▸ Goal of the exercise:
Please state how many lines of the data below contain the word "with", offering nothing besides the number.

(Collected data)
/-- **THE GRADIENT ONE-STEP LAW ALONG THE TOWER, KERNEL CURRENCY — UNCONDITIONAL**: for `L ≥ 2`, every level `k`, every torus, unit points
`x̄′, x̄`, components `μ, λ`, direction `ν`, a level-`(k+1)` offset `a′` with parent `a = ⌊a′∕L⌋` and `0 ≤ α < 1`:
`‖∂_ν^{(n_{k+1})}H_{k+1}((n_{k+1}·x̄′+a′,μ),(x̄,λ)) − ∂_ν^{(n_k)}H_k((n_k·x̄′+a,μ),(x̄,λ))‖ ≤ CG(d,α,L)·θG(L,α)^k·e^{−dec(d)·|x′−x|_T}` (`k ≥ 1`: §1 with
`h = n_{⌊k∕2⌋}`; `k = 0`: the degenerate bound). [cite: Balaban1984PropagatorsI, (1.63) p.28, p.29 lines 1–2; King1986, p.664] [folklore] -/
theorem norm_dker_king_sub_le_lev (hL : 2 ≤ L) (k : ℕ) (μ lam ν : Fin (d + 1)) (x' x : Fin (d + 1) → ℤ)
    (a : Fin (d + 1) → Fin (lev L k)) (a' : Fin (d + 1) → Fin (L * lev L k)) (hpar : ∀ i, (a' i : ℕ) / L = (a i : ℕ))
    {α : ℝ} (hα0 : 0 ≤ α) (hα1 : α < 1) :
    ‖dker (L * lev L k) M μ lam ν (bpt (L * lev L k) M (toT M x') a') (toT M x)
        - dker (lev L k) M μ lam ν (bpt (lev L k) M (toT M x') a) (toT M x)‖
      ≤ CG d α L * thetaG L α ^ k * Real.exp (-(dec d * torusSupNorm M (x' - x))) := by
  have hL1 : 1 ≤ L := le_trans (by norm_num) hL
  have hL0 : (0 : ℝ) < L := by exact_mod_cast hL1
  set E := Real.exp (-(dec d * torusSupNorm M (x' - x))) with hE
  have hE0 : 0 ≤ E := (Real.exp_pos _).le
  have hθ0 : 0 ≤ thetaG L α ^ k := pow_nonneg (thetaG_pos hL1 α).le k
  rcases Nat.eq_zero_or_pos k with hk | hk
  · -- `k = 0`: the degenerate bound, `2·CdecD ≤ 2·CHR ≤ CG`, `θ^0 = 1`
    subst hk
    refine (norm_dker_two_levels_le M μ lam ν x' x a a').trans ?_
    rw [pow_zero, mul_one]
    refine mul_le_mul_of_nonneg_right ?_ hE0
    have h1 := two_CdecD_le_CHR (d := d) α
    have h2 := two_CHR_le_CG d α L
    have h3 := CHR_nonneg (d := d) α
    linarith
  · -- `k ≥ 1`: `h = n_{⌊k/2⌋}`
    have hh : 1 ≤ lev L (k / 2) := one_le_lev' L (k / 2)
    have h2 : 2 * lev L (k / 2) ≤ lev L k := by
      have hpow : ∀ j, lev L j = L ^ j := fun j => by
        induction j with
        | zero => rfl
        | succ j ih => rw [lev_succ', ih, pow_succ, mul_comm]
      rw [hpow, hpow]
      have hsplit : L ^ k = L ^ (k / 2) * L ^ (k - k / 2) := by rw [← pow_add, Nat.add_sub_cancel' (Nat.div_le_self k 2)]
      rw [hsplit, mul_comm]
      have hge : 2 ≤ L ^ (k - k / 2) := le_trans hL (Nat.le_self_pow (by omega) L)
      exact Nat.mul_le_mul_left _ hge
    refine (norm_dker_king_sub_le_of_steps M μ lam ν x' x a a' hpar hh h2 hα0 hα1).trans ?_
    refine mul_le_mul_of_nonneg_right ?_ hE0
    have hA := ratio_rpow_le_thetaG_pow hL1 k hα0
    have hB := inv_lev_half_le hL1 k hα1.le
    have hC := CHR_nonneg (d := d) α
    have hK := KH1_nonneg d
    calc 2 * CHR d α * ((((lev L (k / 2) : ℕ)) : ℝ) / ((lev L k : ℕ) : ℝ)) ^ α + 2 * KH1 d / ((lev L (k / 2) : ℕ) : ℝ)
        ≤ 2 * CHR d α * thetaG L α ^ k + 2 * KH1 d * ((L : ℝ) * thetaG L α ^ k) := by
          rw [div_eq_mul_inv (2 * KH1 d)]
          exact add_le_add (mul_le_mul_of_nonneg_left hA (by positivity)) (mul_le_mul_of_nonneg_left hB (by positivity))
      _ = CG d α L * thetaG L α ^ k := by rw [CG]; ring

/-! ## §3 At an arbitrary fine bond against `par` (gan24-p3-g27's block coordinates BY NAME) -/

/-- **THE ENTRY LAW AT AN ARBITRARY FINE BOND** `X′` of level `k+1` against its King parent `par X′` (A2's `eq_bpt_and_par_eq`): with
`ȳ′ = rep (blockOf X′.1)` and any lattice representative `y` of the source block,
`‖∂_ν^{(n_{k+1})}H_{k+1}(X′,(ȳ,λ)) − ∂_ν^{(n_k)}H_k(par X′,(ȳ,λ))‖ ≤ CG(d,α,L)·θG(L,α)^k·e^{−dec(d)·|ȳ′−y|_T}`. [folklore] -/
theorem norm_dker_par_sub_le_lev (hL : 2 ≤ L) (k : ℕ) (X' : Tor (fine (L * lev L k) M) × Fin (d + 1)) (ν lam : Fin (d + 1))
    (y : Fin (d + 1) → ℤ) {α : ℝ} (hα0 : 0 ≤ α) (hα1 : α < 1) :
    ‖dker (L * lev L k) M X'.2 lam ν X'.1 (toT M y) - dker (lev L k) M X'.2 lam ν (par (lev L k) L M X'.1) (toT M y)‖
      ≤ CG d α L * thetaG L α ^ k * Real.exp (-(dec d * torusSupNorm M (rep M (blockOf (L * lev L k) M X'.1) - y))) := by
  obtain ⟨x', μ⟩ := X'
  obtain ⟨hx, hp⟩ := eq_bpt_and_par_eq (N := lev L k) (R := L) M x'
  dsimp only
  rw [hp]
  have h := norm_dker_king_sub_le_lev L M hL k μ lam ν (rep M (blockOf (L * lev L k) M x')) y (parDigit M x')
    (digitOf (L * lev L k) M x') (fun i => rfl) hα0 hα1
  rw [← hx] at h
  exact h

/-! ## §4 Row sums and the `sup → sup` gradient-leg law (volume-uniform) -/

/-- the row-sum constant `CGs(d,α,L) = CG(d,α,L)·(d+1)·latticeConst(d+1, dec d)`. OURS. [folklore] -/
def CGs (d : ℕ) (α : ℝ) (L : ℕ) : ℝ := CG d α L * ((d + 1) * latticeConst (d + 1) (dec d))

/-- `0 ≤ CGs`. [folklore] -/
theorem CGs_nonneg (d : ℕ) (α : ℝ) (L : ℕ) : 0 ≤ CGs d α L := by
  have h1 := CG_nonneg d α L
  have h3 : (0 : ℝ) ≤ latticeConst (d + 1) (dec d) := latticeConst_nonneg _ (dec_pos d).le
  unfold CGs; positivity

/-- **ROW SUMS**: `Σ_{(y,λ)} ‖∂_νH_{k+1}(X′,(y,λ)) − ∂_νH_k(par X′,(y,λ))‖ ≤ CGs(d,α,L)·θG^k` — uniformly in the torus (King's lattice constant via
b05's `sum_exp_torusSupNorm_sub_rep_le`). [folklore] -/
theorem sum_norm_dker_par_sub_le_lev (hL : 2 ≤ L) (k : ℕ) (X' : Tor (fine (L * lev L k) M) × Fin (d + 1)) (ν : Fin (d + 1))
    {α : ℝ} (hα0 : 0 ≤ α) (hα1 : α < 1) :
    ∑ i : Tor M × Fin (d + 1), ‖dker (L * lev L k) M X'.2 i.2 ν X'.1 i.1 - dker (lev L k) M X'.2 i.2 ν (par (lev L k) L M X'.1) i.1‖
      ≤ CGs d α L * thetaG L α ^ k := by
  have hL1 : 1 ≤ L := le_trans (by norm_num) hL
  have hθ0 : 0 ≤ thetaG L α ^ k := pow_nonneg (thetaG_pos hL1 α).le k
  set x' := rep M (blockOf (L * lev L k) M X'.1)
  rw [Fintype.sum_prod_type]
  calc ∑ y : Tor M, ∑ lam : Fin (d + 1), ‖dker (L * lev L k) M X'.2 lam ν X'.1 y - dker (lev L k) M X'.2 lam ν (par (lev L k) L M X'.1) y‖
      ≤ ∑ y : Tor M, ∑ _lam : Fin (d + 1), CG d α L * thetaG L α ^ k * Real.exp (-(dec d * torusSupNorm M (x' - rep M y))) := by
        refine Finset.sum_le_sum fun y _ => Finset.sum_le_sum fun lam _ => ?_
        have h := norm_dker_par_sub_le_lev L M hL k X' ν lam (rep M y) hα0 hα1
        rwa [toT_rep] at h
    _ = CG d α L * thetaG L α ^ k * ((d + 1) * ∑ y : Tor M, Real.exp (-(dec d * torusSupNorm M (x' - rep M y)))) := by
        simp only [Finset.sum_const, Finset.card_univ, Fintype.card_fin, nsmul_eq_mul, Finset.mul_sum]
        refine Finset.sum_congr rfl fun y _ => ?_
        push_cast; ring
    _ ≤ CG d α L * thetaG L α ^ k * ((d + 1) * latticeConst (d + 1) (dec d)) := by
        have hS := sum_exp_torusSupNorm_sub_rep_le M (dec_pos d) x'
        have hK : 0 ≤ CG d α L * thetaG L α ^ k := mul_nonneg (CG_nonneg d α L) hθ0
        exact mul_le_mul_of_nonneg_left (mul_le_mul_of_nonneg_left hS (by positivity)) hK
    _ = CGs d α L * thetaG L α ^ k := by rw [CGs]; ring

▸ Solution to this task:
6